I’ve been doing a lot of rigging and figured I could write about my thoughts.
I started learning 3D modelling and animation via Miku Miku Dance, a ten year old Japanese program. In the West, the community is dominated by teenagers. Any serious documentation is in Japanese, which I neither read nor speak. Rigging tools are limited. The local axes of each bone is set to the global axes in the default pose. There are IK bones and copy rotation/copy translation tools. That’s it.
At first, like everyone probably, I thought about bones as being like bones. That’s the paradigm. It’s a long thing that moves your model. Put them where bones are.
The first time that changed was when I realized that the end points of bones don’t matter. Make a full FK rig without any constraints, move all the tails to some arbitrary position, and animate in global orientation, and the tails are meaningless. So then I stopped thinking about bones as bones and started thinking about them as joints. It’s not the forearm bone, it’s the elbow bone. It’s the center of rotation that matters, not the tail.
When I started rigging in Blender, for a while, I went back to thinking about them as bones, because Blender makes you give them tails, and those tails are actually useful! But that was dumb of me. They’re still not bones. I started to discover this when examining the Pitchipoy facial rig in Rigify.
Bones aren’t anything. They’re groups of deforming vertices. In Blender, there’s an extra little pocket where you can store information, the tail, which is just four little floats. And just like when I was writing shaders and I started to realize I can use textures to store any kind of data I want, I realize there’s no difference between addUV and vertex color, it’s just how you use it-- just like that, I realized that you use that tail vector to store any kind of information you want. It doesn’t matter where the tail points, what matters is what information that tail vector contains, and how you use that information.
But it’s hard to get rid of metaphors all the way. So I still think of bones as something. But I think of them as lumps of flesh.
People will tell you to study anatomy, watch how the femur moves in the socket. But when we watch an animation, we don’t see the femur moving in the socket. We see the flesh that is pulled by that femur, constrained by adjoining flesh. That flesh isn’t anchored to any socket. It maintains its volume. It slides around. It doesn’t rotate around a fixed point like a bone does.
How do oblique muscles move? What point do they rotate? They don’t rotate a point. They connect points.
I no longer choose deforming bones for their centers of rotation. Will that selected oblique deformer move in any useful way according to its chosen axis? No. I chose the axis to tell automatic weights the general shape of the lump of flesh I want to animate.

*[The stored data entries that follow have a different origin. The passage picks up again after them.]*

/-! ### §6 The assembly: blow-up of `I(t)`, conditional on Lemma 7 and on symmetry persistence -/

/-- **CHKLSY Theorem 1 (periodic case), §4 proof — assembled, conditional on its two remaining
printed inputs.** Let `(ω₀, θ₀)` be a datum of the printed class (`IsBlowupDatum L ω₀ θ₀`: `L > 0`,
smooth `L`-periodic, `ω₀` and `θ_{0x}` odd and `≥ 0` on `[0, ½L]`, `θ₀(0) = 0`, `I(0) > 0`) and let
`(ω, θ)` be a would-be global smooth `L`-periodic solution from it
(`IsGlobalSmoothPeriodicHouLuoSolution`). ASSUME (C) the solution keeps the printed symmetry —
`ω(t)` and `θ_x(t)` odd for all `t ≥ 0` (p. 11, "the evolution preserves the assumptions"; in print a
consequence of uniqueness of smooth solutions) — and (E) **Lemma 7** for smooth odd `L`-periodic
`w ≥ 0` on `[0, ½L]`: `∫ₐ^{L/2} w (u cot(μx))_x dx ≥ 0` for every `a ∈ [0, ½L]`, `u = Qw`. THEN
`False`. Proof as printed (pp. 12–13): `I(t) = ∫₀^{L/2} θ cot(μx)`, `J(t) = (2/π)∫₀^{L/2} θω cot(μx)`;
`I(0) > 0`, `J(0) ≥ 0`; `dI/dt = −∫ uθ_x cot ≥ J` (`hasDerivAt_cotFunctional`,
`first_functional_inequality`, signs by `sign_persistence_of_symmetric`); `dJ/dt = T₁ + T₂`
(`hasDerivAt_J`, `T1_by_parts`) with `T₁ ≥ 0` (Lemma 7 via `integral_mul_nonneg_of_tails_nonneg`)
and `T₂ ≥ (2/L²) I²` (`T2_inequality`); contradiction by (gengron)
(`not_global_of_quadratic_feedback₂`). This closes the discharge of
`choiEtAl2017_periodicHouLuo_blowup` modulo exactly (C) and (E).
[cite: ChoiHouKiselevLuoSverakYao2017, §4 proof of Thm 1, pp. 11–13 (I(0) > 0 ⇒ finite-time blow-up of I)] -/
theorem not_isGlobalSmooth_of_symmetric_of_lemma7 {L : ℝ} {ω₀ θ₀ : ℝ → ℝ} {ω θ : ℝ → ℝ → ℝ}
    (hdat : IsBlowupDatum L ω₀ θ₀) (hsol : IsGlobalSmoothPeriodicHouLuoSolution L ω₀ θ₀ ω θ)
    (hωodd : ∀ t : ℝ, 0 ≤ t → ∀ y, ω t (-y) = -ω t y)
    (hθxodd : ∀ t : ℝ, 0 ≤ t → ∀ y, deriv (θ t) (-y) = -deriv (θ t) y)
    (h7 : ∀ w : ℝ → ℝ, ContDiff ℝ (⊤ : ℕ∞) w → (∀ y, w (-y) = -w y) → Function.Periodic w L →
      (∀ y ∈ Icc 0 (L / 2), 0 ≤ w y) → ∀ a ∈ Icc 0 (L / 2),
        0 ≤ ∫ x in a..L / 2, w x * (deriv (periodicHLVelocity L w) x * Real.cot (π * x / L) -
          π / L * periodicHLVelocity L w x / Real.sin (π * x / L) ^ 2)) :
    False := by
  have hL : 0 < L := hdat.L_pos
  have hL2 : (0 : ℝ) ≤ L / 2 := by linarith
  obtain ⟨hsolT, hωs, hθs, hω0eq, hθ0eq⟩ := hsol
  -- solutions on `[0, t+1)` and bookkeeping for `t ≥ 0`
  have sol : ∀ t : ℝ, 0 ≤ t → IsPeriodicHouLuoSolution L ω θ (t + 1) := fun t ht =>
    hsolT (t + 1) (by linarith)
  have hωper : ∀ t : ℝ, 0 ≤ t → Function.Periodic (ω t) L := fun t ht =>
    ((sol t ht).1 t ⟨ht, by linarith⟩).2.2.1
  have hθC1 : ∀ t : ℝ, 0 ≤ t → ContDiff ℝ 1 (θ t) := fun t ht =>
    (contDiff_infty.1 (slice_contDiff hθs ht)) 1
  have hωC1 : ∀ t : ℝ, 0 ≤ t → ContDiff ℝ 1 (ω t) := fun t ht =>
    (contDiff_infty.1 (slice_contDiff hωs ht)) 1
  have hωCinf : ∀ t : ℝ, 0 ≤ t → ContDiff ℝ (⊤ : ℕ∞) (ω t) := fun t ht => slice_contDiff hωs ht
  have hθz : ∀ t : ℝ, 0 ≤ t → θ t 0 = 0 := by
    intro t ht
    have h := theta_zero_of_symmetric (sol t ht) (fun s hs => hωodd s hs.1) ⟨ht, by linarith⟩
    rw [h, hθ0eq, hdat.θ_zero]
  have hωoddT : ∀ T' : ℝ, ∀ s ∈ Ico 0 T', ∀ y, ω s (-y) = -ω s y := fun _ s hs => hωodd s hs.1
  have hθzT : ∀ T' : ℝ, ∀ s ∈ Ico 0 T', θ s 0 = 0 := fun _ s hs => hθz s hs.1
  -- the preserved signs (stage [D])
  have h0θ : ∀ x ∈ Icc 0 (L / 2), 0 ≤ deriv (θ 0) x := by rw [hθ0eq]; exact hdat.dθ_nonneg
  have h0ω : ∀ x ∈ Icc 0 (L / 2), 0 ≤ ω 0 x := by rw [hω0eq]; exact hdat.ω_nonneg
  have hsigns : ∀ t : ℝ, 0 ≤ t → ∀ x ∈ Icc 0 (L / 2),
      0 ≤ deriv (θ t) x ∧ 0 ≤ ω t x ∧ periodicHLVelocity L (ω t) x ≤ 0 := fun t ht x hx =>
    sign_persistence_of_symmetric hL (show t < t + 1 by linarith) (sol t ht) hθs hωs
      (fun s hs y => hωodd s hs.1 y) (fun s hs y => hθxodd s hs.1 y) h0θ h0ω t ⟨ht, le_rfl⟩ x hx
  -- the functionals and their derivatives
  set I : ℝ → ℝ := fun t => cotFunctional L (θ t) with hI
  set I' : ℝ → ℝ := fun t => -∫ x in (0 : ℝ)..L / 2,
    periodicHLVelocity L (ω t) x * deriv (θ t) x * Real.cot (π * x / L) with hI'
  set J : ℝ → ℝ := fun t => 2 / π * ∫ x in (0 : ℝ)..L / 2,
    θ t x * (ω t x * Real.cot (π * x / L)) with hJ
  set J' : ℝ → ℝ := fun t => 2 / π * ∫ x in (0 : ℝ)..L / 2,
    (-(periodicHLVelocity L (ω t) x * (deriv (θ t) x * ω t x + θ t x * deriv (ω t) x)) +
      θ t x * deriv (θ t) x) * Real.cot (π * x / L) with hJ'
  refine not_global_of_quadratic_feedback₂ (I := I) (I' := I') (J := J) (J' := J')
    (c₀ := 2 / L ^ 2) (by positivity) ?_ ?_ ?_ ?_ ?_ ?_ ?_ ?_
  · -- `I(0) > 0`
    show 0 < cotFunctional L (θ 0)
    rw [hθ0eq]; exact hdat.functional_pos
  · -- `J(0) ≥ 0`
    show 0 ≤ 2 / π * ∫ x in (0 : ℝ)..L / 2, θ 0 x * (ω 0 x * Real.cot (π * x / L))
    rw [hθ0eq, hω0eq]
    refine mul_nonneg (by positivity) (intervalIntegral.integral_nonneg hL2 fun x hx => ?_)
    have hθC1₀ : ContDiff ℝ 1 θ₀ := (contDiff_infty.1 hdat.smooth_θ) 1
    exact mul_nonneg (nonneg_of_deriv_nonneg' hθC1₀ hdat.θ_zero hdat.dθ_nonneg hx)
      (mul_nonneg (hdat.ω_nonneg x hx) (cot_nonneg_phase hL hx))
  · -- continuity of `I`
    intro t₀ ht₀
    exact (continuousWithinAt_functionals hL (sol t₀ ht₀) hθs hωs (hωoddT _) (hθzT _)
      ⟨ht₀, by linarith⟩).1
  · -- continuity of `J`
    intro t₀ ht₀
    exact (continuousWithinAt_functionals hL (sol t₀ ht₀) hθs hωs (hωoddT _) (hθzT _)
      ⟨ht₀, by linarith⟩).2
  · -- `dI/dt`
    intro t ht
    exact hasDerivAt_cotFunctional hL (sol t ht.le) hθs hωs (hωoddT _) (hθzT _) ⟨ht, by linarith⟩
  · -- `dJ/dt`
    intro t ht
    exact hasDerivAt_J hL (sol t ht.le) hθs hωs (hωoddT _) (hθzT _) ⟨ht, by linarith⟩
  · -- `I' ≥ J`: the first functional inequality
    intro t ht
    exact first_functional_inequality hL (hωC1 t ht.le) (hωodd t ht.le) (hωper t ht.le)
      (fun y hy => (hsigns t ht.le y hy).2.1) (hθC1 t ht.le) (hθz t ht.le)
      (fun x hx => (hsigns t ht.le x hx).1)
  · -- `J' ≥ (2/L²) I²`: `J' = T₁ + T₂`, `T₁ ≥ 0` (Lemma 7), `T₂ ≥ (2/L²) I²`
    intro t ht
    have ht' : 0 ≤ t := ht.le
    set u : ℝ → ℝ := periodicHLVelocity L (ω t) with hu
    have hu1 : ContDiff ℝ 1 u := contDiff_periodicHLVelocity hL 1 (hωC1 t ht') (hωper t ht')
    have hu0 : u 0 = 0 := periodicHLVelocity_zero_pt (hωodd t ht') (hωper t ht')
    set D : ℝ → ℝ := fun x => deriv (θ t) x * ω t x + θ t x * deriv (ω t) x with hD
    have hDc : Continuous D :=
      (((hθC1 t ht').continuous_deriv le_rfl).mul (hωC1 t ht').continuous).add
        ((hθC1 t ht').continuous.mul ((hωC1 t ht').continuous_deriv le_rfl))
    -- integrability of the two pieces
    have hA : IntervalIntegrable (fun x => -(u x * D x) * Real.cot (π * x / L)) volume
        0 (L / 2) := by
      have h := ((intervalIntegrable_mul_cot_phase hL hu1 hu0).mul_continuousOn
        (hDc.continuousOn (s := uIcc 0 (L / 2)))).neg
      exact h.congr fun x _ => by simp only [Pi.neg_apply]; ring
    have hB : IntervalIntegrable (fun x => θ t x * deriv (θ t) x * Real.cot (π * x / L)) volume
        0 (L / 2) := by
      have h := (intervalIntegrable_mul_cot_phase hL (hθC1 t ht') (hθz t ht')).mul_continuousOn
        (((hθC1 t ht').continuous_deriv le_rfl).continuousOn (s := uIcc 0 (L / 2)))
      exact h.congr fun x _ => by ring
    have hsplit : ∫ x in (0 : ℝ)..L / 2, (-(u x * D x) + θ t x * deriv (θ t) x) *
        Real.cot (π * x / L) = (∫ x in (0 : ℝ)..L / 2, -(u x * D x) * Real.cot (π * x / L)) +
        ∫ x in (0 : ℝ)..L / 2, θ t x * deriv (θ t) x * Real.cot (π * x / L) := by
      rw [← intervalIntegral.integral_add hA hB]
      refine intervalIntegral.integral_congr fun x _ => ?_
      ring
    -- `T₁ = ∫ θ ω V'` and `T₁ ≥ 0`
    set V' : ℝ → ℝ := fun x => deriv u x * Real.cot (π * x / L) -
      π / L * u x / Real.sin (π * x / L) ^ 2 with hV'
    have hT1 : ∫ x in (0 : ℝ)..L / 2, -(u x * D x) * Real.cot (π * x / L) =
        ∫ x in (0 : ℝ)..L / 2, θ t x * ω t x * V' x := by
      have h := T1_by_parts hL (hωC1 t ht') (hωodd t ht') (hωper t ht') (hθC1 t ht') (hθz t ht')
      rw [← h, ← intervalIntegral.integral_neg]
      refine intervalIntegral.integral_congr fun x _ => ?_
      simp only [hD]
      ring
    have hT1nn : 0 ≤ ∫ x in (0 : ℝ)..L / 2, θ t x * ω t x * V' x := by
      obtain ⟨hg, hgm, hgc⟩ := intervalIntegrable_omega_mul_dV hL (hωC1 t ht') (hωodd t ht')
        (hωper t ht')
      have h := integral_mul_nonneg_of_tails_nonneg hL (hθC1 t ht') (hθz t ht')
        (fun x hx => (hsigns t ht' x hx).1) hg hgm hgc
        (h7 (ω t) (hωCinf t ht') (hωodd t ht') (hωper t ht') fun y hy => (hsigns t ht' y hy).2.1)
      have heq : ∫ x in (0 : ℝ)..L / 2, θ t x * ω t x * V' x = ∫ x in (0 : ℝ)..L / 2,
          θ t x * (ω t x * (deriv (periodicHLVelocity L (ω t)) x * Real.cot (π * x / L) -
            π / L * periodicHLVelocity L (ω t) x / Real.sin (π * x / L) ^ 2)) :=
        intervalIntegral.integral_congr fun x _ => by simp only [hV', hu]; ring
      rw [heq]; exact h
    -- `T₂ ≥ (2/L²) I²`
    have hT2 := T2_inequality hL (hθC1 t ht') (hθz t ht')
    -- assemble
    show 2 / L ^ 2 * cotFunctional L (θ t) ^ 2 ≤ 2 / π * ∫ x in (0 : ℝ)..L / 2,
      (-(u x * D x) + θ t x * deriv (θ t) x) * Real.cot (π * x / L)
    rw [hsplit, mul_add, hT1]
    have h2π : 0 ≤ 2 / π * ∫ x in (0 : ℝ)..L / 2, θ t x * ω t x * V' x :=
      mul_nonneg (by positivity) hT1nn
    unfold cotFunctional
    linarith
/-! ## §2. Flatness of `h_j` across the `nK`-grid -/

/-- `h_j` on the fine lattice as the product of the one-dimensional profiles. [cite: Balaban1983RegularityDecay, §2 p.575] -/
private theorem hZ_eq_prod (n K : ℕ) (j x : Fin (d + 1) → ℤ) :
    hZ n K j x = ∏ μ, hprof (((x μ : ℤ) : ℝ) / n / K - j μ) := rfl

/-- `K ≥ 1` from `nK ≥ 3` (private plumbing). [folklore] -/
private theorem one_le_K_of {n K : ℕ} (hnK : 3 ≤ n * K) : 1 ≤ K := by
  rcases Nat.eq_zero_or_pos K with h0 | h0
  · subst h0; simp at hnK
  · exact h0

/-- **FLATNESS ACROSS A LOW FACE OF THE `nK`-GRID** («the normal derivative of h_j to the boundary of □_j is equal to
0», p. 576): if `nK ∣ x_i` then `h_j(x − e_i) = h_j(x)` (mesh `n`, `nK ≥ 3`).
[cite: Balaban1983RegularityDecay, (2.7) p.576] -/
theorem hZ_sub_e1_eq_of_dvd {n K : ℕ} (hn : 1 ≤ n) (hnK : 3 ≤ n * K) (j : Fin (d + 1) → ℤ)
    {x : Fin (d + 1) → ℤ} {i : Fin (d + 1)} (hx : ((n * K : ℕ) : ℤ) ∣ x i) :
    hZ n K j (x - Pi.single i 1) = hZ n K j x := by
  have hnr : (0 : ℝ) < n := by exact_mod_cast hn
  have hKr : (0 : ℝ) < K := by exact_mod_cast one_le_K_of hnK
  have hnKr : (3 : ℝ) ≤ (n : ℝ) * K := by exact_mod_cast hnK
  obtain ⟨m, hm⟩ := hx
  rw [hZ_eq_prod, hZ_eq_prod]
  refine Finset.prod_congr rfl fun μ _ => ?_
  by_cases hμ : μ = i
  · subst hμ
    have k1 : (((x - Pi.single μ 1 : Fin (d + 1) → ℤ) μ : ℤ) : ℝ) / n / K - (j μ : ℝ)
        = (((m - j μ : ℤ)) : ℝ) - 1 / ((n : ℝ) * K) := by
      rw [Pi.sub_apply, Pi.single_eq_same, hm]
      push_cast
      field_simp
      ring
    have k2 : ((x μ : ℤ) : ℝ) / n / K - (j μ : ℝ) = (((m - j μ : ℤ)) : ℝ) := by
      rw [hm]
      push_cast
      field_simp
    rw [k1, k2]
    refine hprof_int_sub_eq _ (by positivity) ?_
    rw [div_le_iff₀ (by positivity)]
    linarith
  · rw [Pi.sub_apply, Pi.single_eq_of_ne hμ, sub_zero]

That’s how I place deforming bones now.
When I place deformers, I test them out. Scaling is good. Just to see their margins. Then I put a cursor down and start examining different centers of rotation. When I get a good center of rotation, I place a non-deforming bone there-- tail doesn’t matter yet-- and I parent the deformer to it. This means that my model changes shape-- its obliques don’t just rotate, they expand out of the body. Some people tell you not to do that, because they’re stuck thinking about bones as bones. Bones don’t expand out of the body but lumps of flesh do.
This is the cross-section of the groin->hip from a very high quality model, by a modeller I have supreme respect for, a modeller that has been modelling for decades. It’s not newbie shit. But compare the cross section of the groin in default pose with the cross section of the groin with the leg rotated 90 degrees out in Blender’s Y axis. Legs don’t do that. Cartoon legs don’t even do that. The cross section stays mostly the same in real life. But modellers have mostly thrown up their hands with dealing with this problem.
I read all these people that tell me that rigging is easy, it’s just tedious to do the fingers. Then where is the model that solved this problem? It’s not unsolvable. Then those same people get defensive. They tell me that people can’t do that anyways. Which is not true (just google “splits”) and irrelevant. Because we’re not making real people. Most of the time, we want models that can do MORE than people can. We’re playing with the fantastic.
Like I said, this isn’t an unsolvable problem. But it’s not solvable as long as you’re stuck thinking that bones are bones, when they’re not.
We all know this problem. People try to solve it with weight painting, which doesn’t work very well, they try to solve it with topology, which seems to work well so long as you limit yourself to 1k vert models, they try to solve it with shapekeys, and I don’t know how well that works, I haven’t tried it. It’s solvable with rigging. I’m not doing it perfectly yet though.
What is the distance between the center about which your elbow rotates, and the inside of your elbow? It is not a fixed number. It depends on the angle. If it doesn’t depend on the angle, then you get the cross-section that squishes, and where did all your flesh go? Did it all squish up into your bicep?
So why not make an inside of the elbow bone? And rotate it about a different center, so that as it rotates, it also moves. Place the bone for good response from automatic weights, rather than for some imagined anatomical reason, and you don’t even have to do any weight painting.
Except you have to animate it. But you don’t, if you store information in the tail of its non-deforming parent. How should the parent point? Figure that out, and then place the tail at that point in the default pose. Its tail is meaningless except to store that extra data that can be used to automate animation.